[Start of Attachment]

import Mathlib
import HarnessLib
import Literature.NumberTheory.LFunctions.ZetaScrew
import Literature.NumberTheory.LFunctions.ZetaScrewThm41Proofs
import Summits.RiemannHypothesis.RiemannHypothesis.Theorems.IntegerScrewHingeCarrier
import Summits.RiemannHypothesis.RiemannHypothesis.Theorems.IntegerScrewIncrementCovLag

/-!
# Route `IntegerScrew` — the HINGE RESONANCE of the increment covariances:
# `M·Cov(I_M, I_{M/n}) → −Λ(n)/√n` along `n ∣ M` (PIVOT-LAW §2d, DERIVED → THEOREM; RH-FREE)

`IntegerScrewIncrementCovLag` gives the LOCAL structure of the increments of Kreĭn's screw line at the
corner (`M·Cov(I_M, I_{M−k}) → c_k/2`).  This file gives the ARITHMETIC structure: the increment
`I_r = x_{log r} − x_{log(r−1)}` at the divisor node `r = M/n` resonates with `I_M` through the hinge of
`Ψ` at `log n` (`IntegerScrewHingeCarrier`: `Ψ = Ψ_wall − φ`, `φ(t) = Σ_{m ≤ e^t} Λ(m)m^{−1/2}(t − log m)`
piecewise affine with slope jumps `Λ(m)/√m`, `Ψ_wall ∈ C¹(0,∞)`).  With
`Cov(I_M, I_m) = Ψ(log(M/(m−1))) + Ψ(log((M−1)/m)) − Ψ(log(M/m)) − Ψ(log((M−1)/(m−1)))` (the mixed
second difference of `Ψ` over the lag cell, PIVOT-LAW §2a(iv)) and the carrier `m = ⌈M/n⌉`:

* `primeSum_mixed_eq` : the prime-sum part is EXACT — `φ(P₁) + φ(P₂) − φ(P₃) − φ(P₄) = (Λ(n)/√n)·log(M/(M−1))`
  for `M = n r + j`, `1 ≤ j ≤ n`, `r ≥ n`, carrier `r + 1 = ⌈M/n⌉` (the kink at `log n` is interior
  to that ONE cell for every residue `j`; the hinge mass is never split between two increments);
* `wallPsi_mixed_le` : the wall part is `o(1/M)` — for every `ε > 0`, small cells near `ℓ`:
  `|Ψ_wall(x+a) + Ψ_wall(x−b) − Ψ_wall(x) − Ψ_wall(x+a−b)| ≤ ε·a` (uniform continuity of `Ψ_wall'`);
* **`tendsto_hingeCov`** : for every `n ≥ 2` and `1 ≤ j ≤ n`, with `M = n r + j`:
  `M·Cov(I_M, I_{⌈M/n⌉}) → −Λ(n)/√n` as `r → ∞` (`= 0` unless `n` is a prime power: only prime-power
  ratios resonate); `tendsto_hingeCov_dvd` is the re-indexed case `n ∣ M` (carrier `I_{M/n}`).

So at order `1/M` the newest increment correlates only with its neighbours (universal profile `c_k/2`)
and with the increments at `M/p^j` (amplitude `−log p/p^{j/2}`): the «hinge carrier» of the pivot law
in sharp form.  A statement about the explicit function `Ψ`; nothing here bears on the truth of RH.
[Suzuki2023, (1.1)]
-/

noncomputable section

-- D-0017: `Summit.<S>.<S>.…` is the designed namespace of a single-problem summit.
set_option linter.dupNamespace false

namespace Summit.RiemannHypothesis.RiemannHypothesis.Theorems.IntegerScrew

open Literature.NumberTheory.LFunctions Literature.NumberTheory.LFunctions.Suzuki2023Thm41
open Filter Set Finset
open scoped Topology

[End of Attachment]

Repeat the records above in full, word for word.

import Mathlib
import HarnessLib
import Literature.NumberTheory.LFunctions.ZetaScrew
import Literature.NumberTheory.LFunctions.ZetaScrewThm41Proofs
import Summits.RiemannHypothesis.RiemannHypothesis.Theorems.IntegerScrewHingeCarrier
import Summits.RiemannHypothesis.RiemannHypothesis.Theorems.IntegerScrewIncrementCovLag

/-!
# Route `IntegerScrew` — the HINGE RESONANCE of the increment covariances:
# `M·Cov(I_M, I_{M/n}) → −Λ(n)/√n` along `n ∣ M` (PIVOT-LAW §2d, DERIVED → THEOREM; RH-FREE)

`IntegerScrewIncrementCovLag` gives the LOCAL structure of the increments of Kreĭn's screw line at the
corner (`M·Cov(I_M, I_{M−k}) → c_k/2`).  This file gives the ARITHMETIC structure: the increment
`I_r = x_{log r} − x_{log(r−1)}` at the divisor node `r = M/n` resonates with `I_M` through the hinge of
`Ψ` at `log n` (`IntegerScrewHingeCarrier`: `Ψ = Ψ_wall − φ`, `φ(t) = Σ_{m ≤ e^t} Λ(m)m^{−1/2}(t − log m)`
piecewise affine with slope jumps `Λ(m)/√m`, `Ψ_wall ∈ C¹(0,∞)`).  With
`Cov(I_M, I_m) = Ψ(log(M/(m−1))) + Ψ(log((M−1)/m)) − Ψ(log(M/m)) − Ψ(log((M−1)/(m−1)))` (the mixed
second difference of `Ψ` over the lag cell, PIVOT-LAW §2a(iv)) and the carrier `m = ⌈M/n⌉`:

* `primeSum_mixed_eq` : the prime-sum part is EXACT — `φ(P₁) + φ(P₂) − φ(P₃) − φ(P₄) = (Λ(n)/√n)·log(M/(M−1))`
  for `M = n r + j`, `1 ≤ j ≤ n`, `r ≥ n`, carrier `r + 1 = ⌈M/n⌉` (the kink at `log n` is interior
  to that ONE cell for every residue `j`; the hinge mass is never split between two increments);
* `wallPsi_mixed_le` : the wall part is `o(1/M)` — for every `ε > 0`, small cells near `ℓ`:
  `|Ψ_wall(x+a) + Ψ_wall(x−b) − Ψ_wall(x) − Ψ_wall(x+a−b)| ≤ ε·a` (uniform continuity of `Ψ_wall'`);
* **`tendsto_hingeCov`** : for every `n ≥ 2` and `1 ≤ j ≤ n`, with `M = n r + j`:
  `M·Cov(I_M, I_{⌈M/n⌉}) → −Λ(n)/√n` as `r → ∞` (`= 0` unless `n` is a prime power: only prime-power
  ratios resonate); `tendsto_hingeCov_dvd` is the re-indexed case `n ∣ M` (carrier `I_{M/n}`).

So at order `1/M` the newest increment correlates only with its neighbours (universal profile `c_k/2`)
and with the increments at `M/p^j` (amplitude `−log p/p^{j/2}`): the «hinge carrier» of the pivot law
in sharp form.  A statement about the explicit function `Ψ`; nothing here bears on the truth of RH.
[Suzuki2023, (1.1)]
-/

noncomputable section

-- D-0017: `Summit.<S>.<S>.…` is the designed namespace of a single-problem summit.
set_option linter.dupNamespace false

namespace Summit.RiemannHypothesis.RiemannHypothesis.Theorems.IntegerScrew

open Literature.NumberTheory.LFunctions Literature.NumberTheory.LFunctions.Suzuki2023Thm41
open Filter Set Finset
open scoped Topology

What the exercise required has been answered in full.